I recently read a departmental memo that struck all the right chords, clear, empathetic, visionary. But something felt off. It was too polished.
As it turns out, the memo was AI-generated. It made me pause and reflect: in a world where communication can be simulated at scale, what does it mean to be authentic?
For public sector leaders, this question isn’t philosophical, it’s practical.
The New Authenticity Gap
Artificial intelligence is changing the landscape of leadership. From policy briefs to constituent outreach, AI tools can now mimic tone, sentiment, and insight with remarkable fluency.
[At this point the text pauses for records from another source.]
/-- **Dissipation scaling** (eq. (24)): for any path `x` and its rescaling `x̃(s) = L_E x(t_E s)`,
`∫₀^{t_E τ} (r_L² + r_R²) dt = E^{3/k-1/2} ∫₀^τ (r̃_L² + r̃_R²) ds` (`E > 0`).
[cite: ReyBelletThomas2002, §3.1 eq. (24)] -/
theorem integral_sq_eq_rpow_mul {k E : ℝ} (hE : 0 < E) (N : ℕ) (x : ℝ → RBPhaseSpace N) (τ : ℝ) :
    ∫ t in (0 : ℝ)..(timeScale k E * τ), ((x t).2.1 ^ 2 + (x t).2.2 ^ 2) =
      E ^ (3 / k - 1 / 2) * ∫ s in (0 : ℝ)..τ,
        ((rbScaleCLM N k E (x (timeScale k E * s))).2.1 ^ 2 +
          (rbScaleCLM N k E (x (timeScale k E * s))).2.2 ^ 2) := by
  set tE := timeScale k E with htE
  have hsub := intervalIntegral.smul_integral_comp_mul_left
    (f := fun t => (x t).2.1 ^ 2 + (x t).2.2 ^ 2) (a := 0) (b := τ) tE
  rw [mul_zero] at hsub
  rw [← hsub, smul_eq_mul]
  simp only [rbScaleCLM_apply, Prod.smul_snd, Prod.smul_fst, smul_eq_mul]
  have hc : ∀ a b : ℝ, (E ^ (-(1 / k)) * a) ^ 2 + (E ^ (-(1 / k)) * b) ^ 2 =
      (E ^ (-(1 / k))) ^ 2 * (a ^ 2 + b ^ 2) := fun a b => by ring
  simp only [hc, intervalIntegral.integral_const_mul]
  rw [← mul_assoc]
  congr 1
  rw [htE, timeScale, sq, ← Real.rpow_add hE, ← Real.rpow_add hE]
  congr 1
  ring

end OscillatorChain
But imitation isn’t connection.
In public service, trust isn’t earned through perfect prose, it’s earned through presence. Through consistency. Through leadership that feels grounded in real values and experience.
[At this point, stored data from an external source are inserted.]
/-- **(v)⁺ ACROSS ALL TORI OF DIMENSION `≤ d_m`, row sum DISCHARGED**: with `μ > 0` and `c_μ := c₀(1,μ)^{d_m}`
(`B13LocalKernelWalks.rowSum_torus_of_le`, [B6] Lemma 2.1 at one scale) the hypothesis `hrow` of `acrossSmall_model` holds
for every member whose torus has dimension `ν ≤ d_m` — e.g. every four-torus `(ℤ∕N₁) × ⋯ × (ℤ∕N₄)` of Bałaban's exhausting
sequence. -/
theorem acrossSmall_model_dim {S : Type*} (𝓜 : S → ModelMember d) {dm : ℕ} (hdim : ∀ s, (𝓜 s).ν ≤ dm)
    {R lam r : ℝ} {mJ nB : ℕ} {ρ ε κ μ Rσ₀ α θ₀ : ℝ}
    (hloc : ∀ s (i : (𝓜 s).ι), ((𝓜 s).t i).L.IsLocal c ((𝓜 s).t i).locΛ ((𝓜 s).t i).locN ((𝓜 s).t i).X R lam r mJ nB)
    (hfar : ∀ s (i : (𝓜 s).ι) (b : ((𝓜 s).t i).Λ), ∀ z ∈ ((𝓜 s).t i).X, Rσ₀ ≤ tdist1 (𝓜 s).Nf (((𝓜 s).t i).locΛ b) z)
    (hκ₁ : 0 ≤ c.κ₁) (hlam : 0 ≤ lam) (hρ : 0 ≤ ρ) (hε : 0 ≤ ε) (hκ : 0 < κ) (hμ : 0 < μ) (hwin : κ + μ ≤ ρ - ε)
    (hα : 0 ≤ α) (hαR : α < R)
    (hθ : 2 * max ((lam * Real.exp (c.κ₁ * mJ) * Real.exp (ρ * r)) * (nB * B6.c0 1 μ ^ dm)) 1
      * (Real.exp (-(ε * Rσ₀)) + α / R) ≤ θ₀) :
    ExistsUniformAcrossSmall (fun s => (𝓜 s).toTorusTerms c) α Rσ₀ θ₀ :=
  acrossSmall_model 𝓜 hloc (fun s => B13LocalKernelWalks.rowSum_torus_of_le (𝓜 s).Nf hμ (hdim s)) hfar
    hκ₁ hlam hρ hε hκ hμ.le hwin (pow_nonneg (B6RandomWalk.c0_nonneg 1 μ) dm) hα hαR hθ

/-- **THE σ-ADMISSIBLE REGION, located** (g1-plan-1 L-1): the σ-part of the threshold for the model package is
`2K̄_Γ·e^{−εRσ₀} = 2(λe^{κ₁m_J}·n_B·c_μ)·e^{ρr − εRσ₀}` — small only when `εRσ₀` exceeds `ρr` (plus `log` of the prefactor):
the σ-region must be farther from the row bonds than the range `r` by the factor `ρ∕ε` (print: `dist(X, Z₀) > ⅔M ≫ range`,
[II] p. 13); the `α∕R` summand is independent of it. -/
theorem kbar_sigma_part (c : B13.Consts) (lam r cμ ρ ε Rσ₀ : ℝ) (mJ nB : ℕ) :
    2 * ((lam * Real.exp (c.κ₁ * mJ) * Real.exp (ρ * r)) * (nB * cμ)) * Real.exp (-(ε * Rσ₀))
      = 2 * (lam * Real.exp (c.κ₁ * mJ) * (nB * cμ)) * Real.exp (ρ * r - ε * Rσ₀) := by
  rw [sub_eq_add_neg, Real.exp_add]; ring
The risk is this: as the tools get better, the human voice becomes harder to distinguish and easier to question.
Public servants and employees are already predisposed to skepticism. Negativity bias tells us that people tend to focus more on what feels false or manipulative. Add in confirmation bias, and you’ve got a workforce that may interpret overly polished AI-generated messages as just more evidence of top-down detachment.
What Does It Mean to Be Authentic?
Let’s get practical. Authenticity isn’t about oversharing or rejecting innovation. It’s about alignment between what we believe, what we say, and what we do.
In change leadership, it’s called the “Say-Do Gap” — the space between what leaders say they value and what their actions demonstrate. Authenticity is about narrowing that gap.
Why is this so important now?
- In times of transformation, when budgets are shifting, roles are evolving, and systems are being reimagined, this alignment is the foundation for real trust.
- In high-stakes, high-scrutiny environments like the public sector, this alignment is everything. Employees and constituents are watching closely. “Do you mean what you say? Will you follow through?”
When there’s a mismatch — when messages feel manufactured or disconnected from reality — the trust erosion is fast and hard to reverse. But when words and behaviors align over time, even imperfect communication carries weight.
How Public Sector Leaders Can Stay (and Feel) Authentic
Here are five practical ways to embrace both technology and human nature to effectively lead in the evolving age of AI:
1. Be transparent.
You don’t have to disclose every tool used, but when appropriate, naming the role AI plays in your communication can build trust, not erode it. People appreciate honesty over polish.
2. Don’t outsource your voice.
Generative AI can be a powerful first draft partner. Use it to save time, explore tone, or structure messages. But let your lived experience and leadership point of view shape the final product. If it doesn’t sound like you, it won’t feel like leadership.
3. Practice strategic self-disclosure.
Public servants aren’t looking for confessions; they’re looking for context. When you share a personal experience that aligns with a policy, priority, or pain point, it signals empathy and being grounded.
4. Lead with consistency, not performance.
Authenticity isn’t a one-off act, it’s cumulative. As your words and actions align over time, you will build goodwill and trust. This “conversational capital” becomes especially valuable during times of high-stakes change.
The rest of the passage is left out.